Staff Security Engineer

Position Overview

• Location Type: Remote
• Job Type: Full-Time
• Salary: Not provided

Atlan is revolutionizing how organizations manage and utilize data. As the world’s first active metadata platform, we help teams transform data chaos into clarity and seamless collaboration. We empower ambitious teams across industries to unlock the full potential of their data.

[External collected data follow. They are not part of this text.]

/-- **BGM (2.40) at first order, pointwise in the angle**: at each `θ` the perturbed radius `u θ` EQUALS the free radius
`u_ν(θ)` of the shifted level `ν = μ - δ(u θ·dir θ) ∈ [μ - κ₀, μ + κ₀]`, and the slopes differ by at most
`κ₁ (u θ + |u_ν'(θ)|)/(Dt_min - κ₁)`:  `|u'(θ) - bandFermiRadiusDeriv ν θ| ≤ κ₁ (u θ + |bandFermiRadiusDeriv ν θ|)/(Dt_min - κ₁)`.
[cite: BenfattoGiulianiMastropietro2006, §2.4 Lemma 2.1 (2.40)] -/
theorem abs_deriv_sub_bandFermiRadiusDeriv_le (θ : ℝ) :
    |deriv u θ - bandFermiRadiusDeriv (μ - δ (u θ • dir θ)) θ| ≤
      κ₁ * (u θ + |bandFermiRadiusDeriv (μ - δ (u θ • dir θ)) θ|) / (B.Dtmin - κ₁) := by
  have hsq := abs_apply_le_pi_of_isBandFermiRadius (hu θ)
  have hpos : 0 < u θ := (mem_Ioo_of_shifted B hδ hlo hhi (hu θ)).1
  have ht : bandFermiRadius (μ - δ (u θ • dir θ)) θ = u θ := (eq_bandFermiRadius_of_shifted B hδ hlo hhi (hu θ)).symm
  -- names: D = ∂_θF, T = ∂_tF, A = angular δ-term, Q = radial δ-term, all at the common point
  set D := rayDispersionDθ θ (u θ) with hDdef
  set T := rayDispersionDt θ (u θ) with hTdef
  set A := fderiv ℝ δ (u θ • dir θ) (u θ • dir (θ + π / 2)) with hAdef
  set Q := fderiv ℝ δ (u θ • dir θ) (dir θ) with hQdef
  have hT : B.Dtmin ≤ T := Dtmin_le_rayDispersionDt_of_shifted B hδ hlo hhi (hu θ)
  have hTpos : 0 < T := B.Dtmin_pos.trans_le hT
  have hQ : |Q| ≤ κ₁ := abs_fderiv_dir_le (hκ _ hsq) θ
  have hA : |A| ≤ κ₁ * u θ := by
    have := abs_fderiv_smul_dir_le (hκ _ hsq) (u θ) (θ + π / 2); rwa [abs_of_pos hpos] at this
  have hκ₁0 : 0 ≤ κ₁ := (abs_nonneg _).trans hQ
  have hTQ : B.Dtmin - κ₁ ≤ T + Q := by linarith [(abs_le.1 hQ).1]
  have hden0 : 0 < B.Dtmin - κ₁ := sub_pos.2 hκ₁
  have hTQpos : 0 < T + Q := hden0.trans_le hTQ
  have hfree : bandFermiRadiusDeriv (μ - δ (u θ • dir θ)) θ = -D / T := by
    rw [bandFermiRadiusDeriv, ht]
  rw [deriv_of_isRoot B hδs hn hδ hlo hhi hκ hκ₁ hu θ, hfree]
  have hident : -(D + A) / (T + Q) - -D / T = (D * Q - A * T) / ((T + Q) * T) := by
    field_simp
    ring
  rw [hident, abs_div, abs_mul, abs_of_pos hTQpos, abs_of_pos hTpos, abs_div, abs_neg, abs_of_pos hTpos,
    div_le_div_iff₀ (mul_pos hTQpos hTpos) hden0]
  -- |D Q - A T| (Dtmin - κ₁) ≤ κ₁ (u + |D|/T) (T+Q) T
  have hnum : |D * Q - A * T| ≤ |D| * κ₁ + κ₁ * u θ * T := by
    refine (abs_sub _ _).trans ?_
    rw [abs_mul, abs_mul, abs_of_pos hTpos]
    exact add_le_add (mul_le_mul_of_nonneg_left hQ (abs_nonneg _)) (mul_le_mul_of_nonneg_right hA hTpos.le)
  have hrhs : κ₁ * (u θ + |D| / T) * ((T + Q) * T) = (κ₁ * u θ * T + |D| * κ₁) * (T + Q) := by
    field_simp
  rw [hrhs]
  have h0 : 0 ≤ |D| * κ₁ + κ₁ * u θ * T := by positivity
  calc |D * Q - A * T| * (B.Dtmin - κ₁) ≤ (|D| * κ₁ + κ₁ * u θ * T) * (B.Dtmin - κ₁) :=
        mul_le_mul_of_nonneg_right hnum hden0.le
    _ ≤ (|D| * κ₁ + κ₁ * u θ * T) * (T + Q) := mul_le_mul_of_nonneg_left hTQ h0
    _ = (κ₁ * u θ * T + |D| * κ₁) * (T + Q) := by ring

end Regularity

end Summit.HubbardSuperconductivity.HubbardSuperconductivity.Theorems.PerturbedFermiCurve

end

Recognized as leaders by Gartner and Forrester and backed by Insight Partners, Atlan is at the forefront of reimagining how humans and data work together.

Requirements

• Experience: 10+ years of experience leading security initiatives for enterprises in an information security (InfoSec) consultant or architect role.
• DevSecOps: Proven experience with implementing DevSecOps principles, including Shift Left and Policy as Code methodologies.
• Application Security: Experience implementing application security architecture.
• Cloud Security: Experience implementing cloud security architecture.
• Kubernetes (K8s) Security: In-depth knowledge and experience with Kubernetes (K8s) security is required.
• Secure Development Lifecycle (SDLC): Experience integrating security practices into the SDLC.
• SaaS/Platform Security: Experience with SaaS security or platform security is a strong plus.
• Security Knowledge: Strong understanding of security threats, vulnerabilities, and risk mitigation strategies.

Responsibilities

• Security Assessment: Conduct a thorough security assessment of Atlan’s current infrastructure, applications, and cloud environments, identifying strengths and areas for improvement.
• Threat Modeling & Risk Assessment: Conduct detailed threat modelling and risk assessments to identify, prioritize, and mitigate potential security threats.
• Documentation: Document the existing security architecture, policies, and procedures.
• Security Strategy: Develop and implement a comprehensive security strategy aligned with Atlan's business goals and industry best practices.
• Metrics & KPIs: Establish security metrics and key performance indicators (KPIs) to measure the effectiveness of security controls.
• Security Controls: Design and implement robust security controls across the platform, including network, application, and infrastructure security.
• CI/CD Integration: Integrate security best practices into the CI/CD pipeline to ensure seamless DevSecOps practices (Shift Left, Policy as Code).
• Incident Response: Develop and implement incident response plans, conduct regular drills, and continuously improve security operations through monitoring and ongoing assessments.
• Security Advocacy: Advocate for security best practices across the organization, fostering a security-first mindset and a culture of security awareness.
• Mentorship: Lead and mentor other team members, promoting continuous learning and improvement in security practices.
• Compliance: Ensure compliance with relevant security standards and regulations (e.g., PCI DSS, GDPR).
• Audits & Certifications: Prepare for and assist in security audits and certifications.

Application Instructions

Not provided

Company Information

Atlan is recognised as leaders by Gartner and Forrester and backed by Insight Partners. We are at the forefront of reimagining how humans and data work together.